§ **Input records**:
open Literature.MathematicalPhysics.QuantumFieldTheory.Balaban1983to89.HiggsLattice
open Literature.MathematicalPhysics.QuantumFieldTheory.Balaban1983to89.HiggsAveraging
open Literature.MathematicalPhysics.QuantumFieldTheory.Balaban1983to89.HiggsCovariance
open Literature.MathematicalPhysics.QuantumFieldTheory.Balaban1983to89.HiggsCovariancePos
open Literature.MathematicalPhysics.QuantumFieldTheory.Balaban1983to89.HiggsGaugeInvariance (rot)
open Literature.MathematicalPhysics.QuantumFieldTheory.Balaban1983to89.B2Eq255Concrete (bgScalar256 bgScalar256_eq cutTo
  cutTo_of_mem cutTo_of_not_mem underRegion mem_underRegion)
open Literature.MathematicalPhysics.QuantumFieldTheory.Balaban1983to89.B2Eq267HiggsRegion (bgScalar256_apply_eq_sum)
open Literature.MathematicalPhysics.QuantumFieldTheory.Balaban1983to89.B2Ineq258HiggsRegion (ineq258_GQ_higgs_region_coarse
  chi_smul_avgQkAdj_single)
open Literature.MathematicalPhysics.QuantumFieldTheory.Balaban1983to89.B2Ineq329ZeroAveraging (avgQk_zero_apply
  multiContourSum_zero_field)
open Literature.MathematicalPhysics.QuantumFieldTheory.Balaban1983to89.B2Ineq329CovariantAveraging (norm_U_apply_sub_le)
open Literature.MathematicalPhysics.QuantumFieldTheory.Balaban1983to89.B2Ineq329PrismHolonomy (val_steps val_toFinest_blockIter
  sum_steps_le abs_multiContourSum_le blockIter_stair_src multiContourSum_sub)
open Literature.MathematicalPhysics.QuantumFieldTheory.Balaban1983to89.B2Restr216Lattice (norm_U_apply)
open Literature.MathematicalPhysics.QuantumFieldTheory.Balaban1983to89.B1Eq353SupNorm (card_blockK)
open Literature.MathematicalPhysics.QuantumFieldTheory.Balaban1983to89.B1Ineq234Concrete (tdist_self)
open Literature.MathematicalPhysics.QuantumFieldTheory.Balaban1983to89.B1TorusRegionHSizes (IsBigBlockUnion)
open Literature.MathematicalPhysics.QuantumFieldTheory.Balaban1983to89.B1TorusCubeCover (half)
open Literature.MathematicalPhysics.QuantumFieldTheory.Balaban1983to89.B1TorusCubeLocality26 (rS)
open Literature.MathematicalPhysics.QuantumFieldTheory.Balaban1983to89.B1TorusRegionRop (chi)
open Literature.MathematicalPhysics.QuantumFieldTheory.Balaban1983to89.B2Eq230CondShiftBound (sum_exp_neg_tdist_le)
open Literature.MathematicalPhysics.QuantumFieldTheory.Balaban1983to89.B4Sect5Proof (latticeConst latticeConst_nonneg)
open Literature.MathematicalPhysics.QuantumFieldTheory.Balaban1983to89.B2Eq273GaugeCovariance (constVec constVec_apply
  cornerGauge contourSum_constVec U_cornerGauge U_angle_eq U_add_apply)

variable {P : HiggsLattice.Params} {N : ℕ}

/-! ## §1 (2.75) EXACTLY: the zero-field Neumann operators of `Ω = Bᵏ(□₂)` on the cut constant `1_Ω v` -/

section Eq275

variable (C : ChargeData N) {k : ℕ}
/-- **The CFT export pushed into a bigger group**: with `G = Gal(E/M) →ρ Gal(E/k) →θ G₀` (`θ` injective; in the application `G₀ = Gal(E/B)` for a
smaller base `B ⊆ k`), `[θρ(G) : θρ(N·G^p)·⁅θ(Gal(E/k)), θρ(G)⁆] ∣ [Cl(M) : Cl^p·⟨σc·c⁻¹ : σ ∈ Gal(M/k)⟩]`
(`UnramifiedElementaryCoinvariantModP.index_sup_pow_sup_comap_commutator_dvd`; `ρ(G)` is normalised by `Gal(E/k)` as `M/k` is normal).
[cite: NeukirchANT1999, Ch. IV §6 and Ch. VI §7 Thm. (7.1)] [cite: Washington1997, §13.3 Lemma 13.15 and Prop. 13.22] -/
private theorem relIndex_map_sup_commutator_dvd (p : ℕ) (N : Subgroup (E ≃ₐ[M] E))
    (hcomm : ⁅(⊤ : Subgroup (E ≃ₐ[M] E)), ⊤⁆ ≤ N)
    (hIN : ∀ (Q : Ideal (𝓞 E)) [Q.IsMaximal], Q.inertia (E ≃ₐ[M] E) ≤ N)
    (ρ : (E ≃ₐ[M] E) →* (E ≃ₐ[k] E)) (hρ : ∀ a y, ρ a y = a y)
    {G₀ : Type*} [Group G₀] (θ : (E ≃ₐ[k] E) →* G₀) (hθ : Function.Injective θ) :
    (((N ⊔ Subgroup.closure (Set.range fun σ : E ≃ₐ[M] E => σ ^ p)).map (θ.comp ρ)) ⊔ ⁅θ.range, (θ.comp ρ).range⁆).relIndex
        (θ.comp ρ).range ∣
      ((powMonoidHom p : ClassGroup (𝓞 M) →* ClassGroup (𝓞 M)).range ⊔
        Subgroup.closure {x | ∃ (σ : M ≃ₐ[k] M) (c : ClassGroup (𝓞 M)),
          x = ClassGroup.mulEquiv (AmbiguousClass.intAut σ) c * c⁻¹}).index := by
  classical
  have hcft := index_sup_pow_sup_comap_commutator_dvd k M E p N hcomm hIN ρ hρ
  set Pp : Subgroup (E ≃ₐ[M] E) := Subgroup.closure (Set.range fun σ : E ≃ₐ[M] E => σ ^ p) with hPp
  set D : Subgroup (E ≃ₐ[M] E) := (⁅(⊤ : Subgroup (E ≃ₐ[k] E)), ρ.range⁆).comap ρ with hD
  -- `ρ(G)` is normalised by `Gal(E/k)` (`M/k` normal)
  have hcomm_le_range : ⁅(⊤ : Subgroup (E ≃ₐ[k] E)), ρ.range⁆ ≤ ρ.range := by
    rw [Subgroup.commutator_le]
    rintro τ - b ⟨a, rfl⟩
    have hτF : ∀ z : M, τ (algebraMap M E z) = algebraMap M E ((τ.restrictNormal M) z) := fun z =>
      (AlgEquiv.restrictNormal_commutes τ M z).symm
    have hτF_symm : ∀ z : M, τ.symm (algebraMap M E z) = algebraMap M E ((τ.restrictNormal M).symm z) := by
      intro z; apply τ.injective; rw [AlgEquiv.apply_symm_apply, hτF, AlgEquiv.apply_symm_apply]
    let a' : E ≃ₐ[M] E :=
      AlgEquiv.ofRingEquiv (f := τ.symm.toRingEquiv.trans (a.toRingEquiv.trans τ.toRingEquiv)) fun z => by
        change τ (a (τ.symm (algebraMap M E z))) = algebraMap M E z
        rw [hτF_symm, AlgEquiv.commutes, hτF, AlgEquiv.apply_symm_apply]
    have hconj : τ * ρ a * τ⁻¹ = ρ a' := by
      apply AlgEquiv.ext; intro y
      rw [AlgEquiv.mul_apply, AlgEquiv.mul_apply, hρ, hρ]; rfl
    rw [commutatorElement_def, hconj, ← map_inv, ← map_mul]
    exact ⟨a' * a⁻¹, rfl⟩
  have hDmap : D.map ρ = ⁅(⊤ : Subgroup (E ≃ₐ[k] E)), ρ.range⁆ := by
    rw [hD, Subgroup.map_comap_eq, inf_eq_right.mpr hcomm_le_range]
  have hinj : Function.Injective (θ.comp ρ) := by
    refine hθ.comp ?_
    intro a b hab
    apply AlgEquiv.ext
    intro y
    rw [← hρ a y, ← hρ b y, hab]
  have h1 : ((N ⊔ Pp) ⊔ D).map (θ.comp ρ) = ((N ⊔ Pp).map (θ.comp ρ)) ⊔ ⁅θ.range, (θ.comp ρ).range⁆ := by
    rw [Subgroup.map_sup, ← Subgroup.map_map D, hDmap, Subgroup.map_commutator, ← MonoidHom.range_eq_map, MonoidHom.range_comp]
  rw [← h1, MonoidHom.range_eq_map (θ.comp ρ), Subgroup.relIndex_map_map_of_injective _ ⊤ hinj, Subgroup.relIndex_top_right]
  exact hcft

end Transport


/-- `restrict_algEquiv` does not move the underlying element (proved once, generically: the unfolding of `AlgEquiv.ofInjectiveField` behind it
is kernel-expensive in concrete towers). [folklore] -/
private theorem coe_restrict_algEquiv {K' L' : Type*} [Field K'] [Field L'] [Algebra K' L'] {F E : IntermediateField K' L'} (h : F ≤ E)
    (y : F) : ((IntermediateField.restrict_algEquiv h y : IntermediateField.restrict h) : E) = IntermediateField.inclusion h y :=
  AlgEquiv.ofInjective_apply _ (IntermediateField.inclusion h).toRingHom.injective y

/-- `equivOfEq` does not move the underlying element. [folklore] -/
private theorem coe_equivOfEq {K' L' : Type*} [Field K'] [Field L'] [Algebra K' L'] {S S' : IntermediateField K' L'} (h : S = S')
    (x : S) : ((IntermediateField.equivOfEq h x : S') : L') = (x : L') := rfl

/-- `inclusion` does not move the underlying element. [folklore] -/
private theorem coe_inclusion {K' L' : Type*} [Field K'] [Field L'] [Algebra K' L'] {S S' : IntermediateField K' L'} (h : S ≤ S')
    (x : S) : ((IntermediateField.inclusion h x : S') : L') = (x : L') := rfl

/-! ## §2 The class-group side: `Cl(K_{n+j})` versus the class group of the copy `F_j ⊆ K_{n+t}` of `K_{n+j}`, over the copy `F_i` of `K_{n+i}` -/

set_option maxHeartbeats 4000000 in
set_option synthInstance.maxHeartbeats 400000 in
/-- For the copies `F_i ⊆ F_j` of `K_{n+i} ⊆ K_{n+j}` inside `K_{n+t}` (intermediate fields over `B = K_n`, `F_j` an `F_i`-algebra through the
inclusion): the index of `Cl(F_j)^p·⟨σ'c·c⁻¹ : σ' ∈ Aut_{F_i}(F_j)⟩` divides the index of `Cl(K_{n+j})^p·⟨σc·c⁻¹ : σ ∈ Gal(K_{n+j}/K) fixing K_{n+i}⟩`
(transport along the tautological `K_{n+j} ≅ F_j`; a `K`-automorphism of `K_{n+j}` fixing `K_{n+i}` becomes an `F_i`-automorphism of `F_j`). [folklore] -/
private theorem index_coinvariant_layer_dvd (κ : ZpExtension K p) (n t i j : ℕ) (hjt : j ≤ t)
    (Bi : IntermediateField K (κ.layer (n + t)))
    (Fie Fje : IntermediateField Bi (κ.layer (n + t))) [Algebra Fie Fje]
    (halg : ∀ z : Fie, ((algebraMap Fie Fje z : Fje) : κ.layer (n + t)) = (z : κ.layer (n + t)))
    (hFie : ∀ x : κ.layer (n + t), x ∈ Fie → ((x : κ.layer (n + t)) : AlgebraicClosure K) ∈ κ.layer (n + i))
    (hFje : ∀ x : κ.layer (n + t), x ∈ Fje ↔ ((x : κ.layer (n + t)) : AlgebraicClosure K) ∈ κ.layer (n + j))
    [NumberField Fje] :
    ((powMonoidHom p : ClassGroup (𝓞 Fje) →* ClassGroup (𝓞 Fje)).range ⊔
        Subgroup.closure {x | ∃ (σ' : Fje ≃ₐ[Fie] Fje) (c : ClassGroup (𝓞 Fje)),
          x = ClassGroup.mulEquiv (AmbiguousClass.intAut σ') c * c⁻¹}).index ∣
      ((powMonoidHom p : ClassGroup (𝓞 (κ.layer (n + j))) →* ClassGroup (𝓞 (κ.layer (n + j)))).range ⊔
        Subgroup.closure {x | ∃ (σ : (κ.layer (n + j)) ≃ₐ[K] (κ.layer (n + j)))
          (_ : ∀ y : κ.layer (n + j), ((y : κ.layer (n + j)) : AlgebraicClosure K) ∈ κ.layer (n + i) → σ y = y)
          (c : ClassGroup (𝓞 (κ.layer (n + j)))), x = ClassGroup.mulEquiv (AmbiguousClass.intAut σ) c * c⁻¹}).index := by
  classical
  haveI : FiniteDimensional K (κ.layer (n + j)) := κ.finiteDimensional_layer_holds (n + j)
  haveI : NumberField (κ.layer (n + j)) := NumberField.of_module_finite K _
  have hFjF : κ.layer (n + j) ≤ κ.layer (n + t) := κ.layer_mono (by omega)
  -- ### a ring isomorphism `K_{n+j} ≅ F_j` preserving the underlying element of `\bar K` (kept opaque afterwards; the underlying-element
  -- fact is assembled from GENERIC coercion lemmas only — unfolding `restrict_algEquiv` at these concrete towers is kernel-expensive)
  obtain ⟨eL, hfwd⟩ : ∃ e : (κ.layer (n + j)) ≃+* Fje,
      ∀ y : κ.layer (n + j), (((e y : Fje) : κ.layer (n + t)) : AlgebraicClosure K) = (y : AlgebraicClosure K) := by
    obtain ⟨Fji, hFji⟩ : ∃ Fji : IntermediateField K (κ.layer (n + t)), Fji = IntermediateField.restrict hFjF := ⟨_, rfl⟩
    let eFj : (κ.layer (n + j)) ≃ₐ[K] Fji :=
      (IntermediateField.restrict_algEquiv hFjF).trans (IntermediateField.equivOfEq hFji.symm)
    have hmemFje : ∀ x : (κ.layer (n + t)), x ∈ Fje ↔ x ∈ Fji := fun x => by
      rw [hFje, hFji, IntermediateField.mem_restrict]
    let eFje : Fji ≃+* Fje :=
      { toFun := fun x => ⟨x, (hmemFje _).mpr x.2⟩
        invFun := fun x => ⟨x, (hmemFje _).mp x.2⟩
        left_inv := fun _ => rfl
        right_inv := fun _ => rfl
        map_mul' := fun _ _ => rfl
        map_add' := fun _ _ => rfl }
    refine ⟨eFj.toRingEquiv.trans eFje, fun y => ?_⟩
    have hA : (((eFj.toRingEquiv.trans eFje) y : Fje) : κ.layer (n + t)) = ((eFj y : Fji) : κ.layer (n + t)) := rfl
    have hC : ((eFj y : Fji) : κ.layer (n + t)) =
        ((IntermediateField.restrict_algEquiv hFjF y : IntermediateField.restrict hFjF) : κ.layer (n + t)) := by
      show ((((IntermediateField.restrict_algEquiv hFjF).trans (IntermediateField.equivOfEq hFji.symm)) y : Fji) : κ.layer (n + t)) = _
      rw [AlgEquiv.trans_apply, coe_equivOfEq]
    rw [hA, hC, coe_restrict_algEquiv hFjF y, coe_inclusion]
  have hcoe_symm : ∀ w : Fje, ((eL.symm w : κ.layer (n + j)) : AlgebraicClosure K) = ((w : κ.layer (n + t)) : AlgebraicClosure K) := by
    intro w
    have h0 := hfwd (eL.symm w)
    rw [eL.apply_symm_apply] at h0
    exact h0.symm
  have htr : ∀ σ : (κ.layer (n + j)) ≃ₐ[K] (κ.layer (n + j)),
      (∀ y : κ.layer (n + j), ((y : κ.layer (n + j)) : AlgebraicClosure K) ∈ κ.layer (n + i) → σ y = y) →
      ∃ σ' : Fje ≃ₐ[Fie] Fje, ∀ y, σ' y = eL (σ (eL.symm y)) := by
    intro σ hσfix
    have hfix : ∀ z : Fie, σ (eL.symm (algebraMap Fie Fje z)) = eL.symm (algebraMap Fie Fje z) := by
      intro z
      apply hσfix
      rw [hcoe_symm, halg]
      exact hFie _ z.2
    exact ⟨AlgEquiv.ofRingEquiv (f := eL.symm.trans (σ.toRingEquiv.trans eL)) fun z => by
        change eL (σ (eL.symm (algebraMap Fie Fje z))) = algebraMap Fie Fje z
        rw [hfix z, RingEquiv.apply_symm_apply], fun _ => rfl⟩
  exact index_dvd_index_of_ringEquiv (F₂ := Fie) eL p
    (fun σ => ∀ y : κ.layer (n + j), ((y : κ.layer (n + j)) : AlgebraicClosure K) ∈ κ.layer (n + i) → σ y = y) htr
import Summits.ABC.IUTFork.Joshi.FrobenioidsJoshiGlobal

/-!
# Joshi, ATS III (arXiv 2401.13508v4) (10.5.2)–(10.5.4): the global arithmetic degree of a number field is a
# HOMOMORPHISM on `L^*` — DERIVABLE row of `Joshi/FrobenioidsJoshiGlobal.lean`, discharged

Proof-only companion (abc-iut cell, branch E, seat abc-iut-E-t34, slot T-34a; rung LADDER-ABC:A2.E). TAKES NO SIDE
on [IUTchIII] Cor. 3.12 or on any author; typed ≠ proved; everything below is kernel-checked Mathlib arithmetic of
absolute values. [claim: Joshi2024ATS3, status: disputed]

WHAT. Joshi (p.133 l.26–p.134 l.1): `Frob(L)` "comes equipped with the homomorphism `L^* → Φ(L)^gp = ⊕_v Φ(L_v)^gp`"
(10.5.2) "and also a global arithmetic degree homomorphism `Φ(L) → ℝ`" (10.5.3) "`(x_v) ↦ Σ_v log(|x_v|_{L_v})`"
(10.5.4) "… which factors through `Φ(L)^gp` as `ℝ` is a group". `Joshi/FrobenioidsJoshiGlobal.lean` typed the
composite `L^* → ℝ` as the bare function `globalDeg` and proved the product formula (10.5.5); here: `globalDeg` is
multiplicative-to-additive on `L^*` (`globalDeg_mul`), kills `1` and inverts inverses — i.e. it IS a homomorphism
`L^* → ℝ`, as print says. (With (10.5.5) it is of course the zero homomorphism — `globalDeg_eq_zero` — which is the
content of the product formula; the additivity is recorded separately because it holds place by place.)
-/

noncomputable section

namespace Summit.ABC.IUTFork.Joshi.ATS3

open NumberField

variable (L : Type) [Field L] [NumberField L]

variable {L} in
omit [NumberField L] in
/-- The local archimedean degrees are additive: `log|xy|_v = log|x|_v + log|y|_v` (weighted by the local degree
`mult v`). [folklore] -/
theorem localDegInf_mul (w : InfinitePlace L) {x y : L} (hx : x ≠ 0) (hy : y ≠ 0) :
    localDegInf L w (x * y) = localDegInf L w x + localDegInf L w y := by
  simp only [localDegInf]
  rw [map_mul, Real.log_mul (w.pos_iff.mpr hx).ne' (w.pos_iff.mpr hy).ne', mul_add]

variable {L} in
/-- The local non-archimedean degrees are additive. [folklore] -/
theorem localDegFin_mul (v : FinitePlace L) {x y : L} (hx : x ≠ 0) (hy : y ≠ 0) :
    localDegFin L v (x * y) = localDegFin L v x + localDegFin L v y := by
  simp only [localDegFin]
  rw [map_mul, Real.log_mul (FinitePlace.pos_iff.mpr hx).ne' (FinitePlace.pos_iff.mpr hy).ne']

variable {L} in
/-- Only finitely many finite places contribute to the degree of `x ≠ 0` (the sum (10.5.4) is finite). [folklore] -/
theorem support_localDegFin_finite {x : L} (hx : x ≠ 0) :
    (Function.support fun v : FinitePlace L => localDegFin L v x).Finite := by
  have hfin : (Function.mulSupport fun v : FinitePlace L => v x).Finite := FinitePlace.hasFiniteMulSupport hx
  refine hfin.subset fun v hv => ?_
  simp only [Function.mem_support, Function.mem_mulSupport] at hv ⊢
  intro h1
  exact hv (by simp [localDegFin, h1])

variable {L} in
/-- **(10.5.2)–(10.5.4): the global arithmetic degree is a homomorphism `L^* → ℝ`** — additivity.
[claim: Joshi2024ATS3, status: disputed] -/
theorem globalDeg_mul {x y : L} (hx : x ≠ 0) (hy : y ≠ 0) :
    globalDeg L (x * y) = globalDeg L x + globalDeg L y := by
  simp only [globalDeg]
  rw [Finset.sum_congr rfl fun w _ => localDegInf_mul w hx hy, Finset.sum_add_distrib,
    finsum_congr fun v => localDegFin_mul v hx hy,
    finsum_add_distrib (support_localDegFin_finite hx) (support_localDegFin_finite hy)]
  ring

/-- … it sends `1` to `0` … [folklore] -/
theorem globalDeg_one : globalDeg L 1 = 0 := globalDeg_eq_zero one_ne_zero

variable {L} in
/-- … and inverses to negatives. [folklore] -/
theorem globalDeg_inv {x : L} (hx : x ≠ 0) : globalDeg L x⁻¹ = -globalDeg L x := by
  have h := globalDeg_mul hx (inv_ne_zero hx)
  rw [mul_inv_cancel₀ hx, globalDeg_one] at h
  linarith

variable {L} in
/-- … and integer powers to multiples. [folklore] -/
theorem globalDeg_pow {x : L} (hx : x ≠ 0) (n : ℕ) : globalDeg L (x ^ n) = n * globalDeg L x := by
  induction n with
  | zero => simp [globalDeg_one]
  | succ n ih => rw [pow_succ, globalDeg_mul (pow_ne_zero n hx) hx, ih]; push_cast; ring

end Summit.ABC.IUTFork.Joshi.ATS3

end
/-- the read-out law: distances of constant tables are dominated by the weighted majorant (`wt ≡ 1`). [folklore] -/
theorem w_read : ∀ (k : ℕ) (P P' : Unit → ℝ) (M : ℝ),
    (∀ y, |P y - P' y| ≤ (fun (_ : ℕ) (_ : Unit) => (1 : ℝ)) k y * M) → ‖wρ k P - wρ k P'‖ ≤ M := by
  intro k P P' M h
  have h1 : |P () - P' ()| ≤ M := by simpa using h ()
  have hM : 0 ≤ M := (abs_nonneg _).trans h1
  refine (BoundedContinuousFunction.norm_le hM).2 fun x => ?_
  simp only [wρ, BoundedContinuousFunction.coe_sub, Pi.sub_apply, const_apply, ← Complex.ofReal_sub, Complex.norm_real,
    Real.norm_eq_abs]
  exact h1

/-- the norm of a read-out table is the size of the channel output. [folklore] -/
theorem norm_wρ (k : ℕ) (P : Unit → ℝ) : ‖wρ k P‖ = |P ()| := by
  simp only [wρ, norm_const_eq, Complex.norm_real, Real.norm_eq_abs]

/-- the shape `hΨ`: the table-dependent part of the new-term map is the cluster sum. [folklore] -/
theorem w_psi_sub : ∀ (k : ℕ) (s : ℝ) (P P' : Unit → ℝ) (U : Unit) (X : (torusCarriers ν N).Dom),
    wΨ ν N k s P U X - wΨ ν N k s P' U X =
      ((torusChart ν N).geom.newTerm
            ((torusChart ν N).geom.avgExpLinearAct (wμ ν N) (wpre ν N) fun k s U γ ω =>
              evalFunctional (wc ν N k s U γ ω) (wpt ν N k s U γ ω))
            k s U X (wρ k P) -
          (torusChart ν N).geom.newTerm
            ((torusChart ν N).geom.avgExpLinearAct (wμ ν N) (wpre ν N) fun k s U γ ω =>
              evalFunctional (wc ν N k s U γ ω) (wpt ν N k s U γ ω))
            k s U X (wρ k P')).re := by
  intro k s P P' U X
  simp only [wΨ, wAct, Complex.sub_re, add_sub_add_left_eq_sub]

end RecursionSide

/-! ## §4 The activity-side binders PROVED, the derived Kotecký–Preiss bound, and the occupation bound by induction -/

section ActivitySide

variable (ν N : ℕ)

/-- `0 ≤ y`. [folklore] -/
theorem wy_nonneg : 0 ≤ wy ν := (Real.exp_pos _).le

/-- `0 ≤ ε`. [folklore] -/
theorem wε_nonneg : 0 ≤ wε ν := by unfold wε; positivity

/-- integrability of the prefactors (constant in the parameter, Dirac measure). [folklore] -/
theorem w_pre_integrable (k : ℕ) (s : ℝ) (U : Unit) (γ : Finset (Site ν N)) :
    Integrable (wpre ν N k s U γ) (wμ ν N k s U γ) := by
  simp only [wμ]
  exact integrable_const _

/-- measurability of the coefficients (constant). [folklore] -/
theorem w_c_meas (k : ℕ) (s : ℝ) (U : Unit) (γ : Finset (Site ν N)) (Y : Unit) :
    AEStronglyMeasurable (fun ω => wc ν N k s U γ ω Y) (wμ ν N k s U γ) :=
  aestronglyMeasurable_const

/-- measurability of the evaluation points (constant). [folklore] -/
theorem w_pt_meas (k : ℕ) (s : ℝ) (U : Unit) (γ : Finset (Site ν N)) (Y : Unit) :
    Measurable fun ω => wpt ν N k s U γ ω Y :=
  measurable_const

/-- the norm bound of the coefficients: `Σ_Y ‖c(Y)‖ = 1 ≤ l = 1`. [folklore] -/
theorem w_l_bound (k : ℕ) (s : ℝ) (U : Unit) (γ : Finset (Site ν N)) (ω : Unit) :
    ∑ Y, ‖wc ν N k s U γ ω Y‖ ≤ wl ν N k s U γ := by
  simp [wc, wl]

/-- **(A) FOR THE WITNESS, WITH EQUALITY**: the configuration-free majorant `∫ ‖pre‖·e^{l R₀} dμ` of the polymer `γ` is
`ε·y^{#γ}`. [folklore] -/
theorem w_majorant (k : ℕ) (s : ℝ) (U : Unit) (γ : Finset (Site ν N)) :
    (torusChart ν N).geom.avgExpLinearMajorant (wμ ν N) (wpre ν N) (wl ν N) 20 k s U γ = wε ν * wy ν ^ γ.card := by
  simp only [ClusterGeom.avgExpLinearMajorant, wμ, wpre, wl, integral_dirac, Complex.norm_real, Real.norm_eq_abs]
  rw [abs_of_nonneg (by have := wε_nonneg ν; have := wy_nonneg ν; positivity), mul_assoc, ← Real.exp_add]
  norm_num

§ **What is expected**:
Everything from the line with "aestronglyMeasurable_const" through the line with "simp [wc, wl]" should be written out exactly as it appears above, end lines included, and nothing outside that range.

§ **Solution to the problem**:
  aestronglyMeasurable_const

/-- measurability of the evaluation points (constant). [folklore] -/
theorem w_pt_meas (k : ℕ) (s : ℝ) (U : Unit) (γ : Finset (Site ν N)) (Y : Unit) :
    Measurable fun ω => wpt ν N k s U γ ω Y :=
  measurable_const

/-- the norm bound of the coefficients: `Σ_Y ‖c(Y)‖ = 1 ≤ l = 1`. [folklore] -/
theorem w_l_bound (k : ℕ) (s : ℝ) (U : Unit) (γ : Finset (Site ν N)) (ω : Unit) :
    ∑ Y, ‖wc ν N k s U γ ω Y‖ ≤ wl ν N k s U γ := by
  simp [wc, wl]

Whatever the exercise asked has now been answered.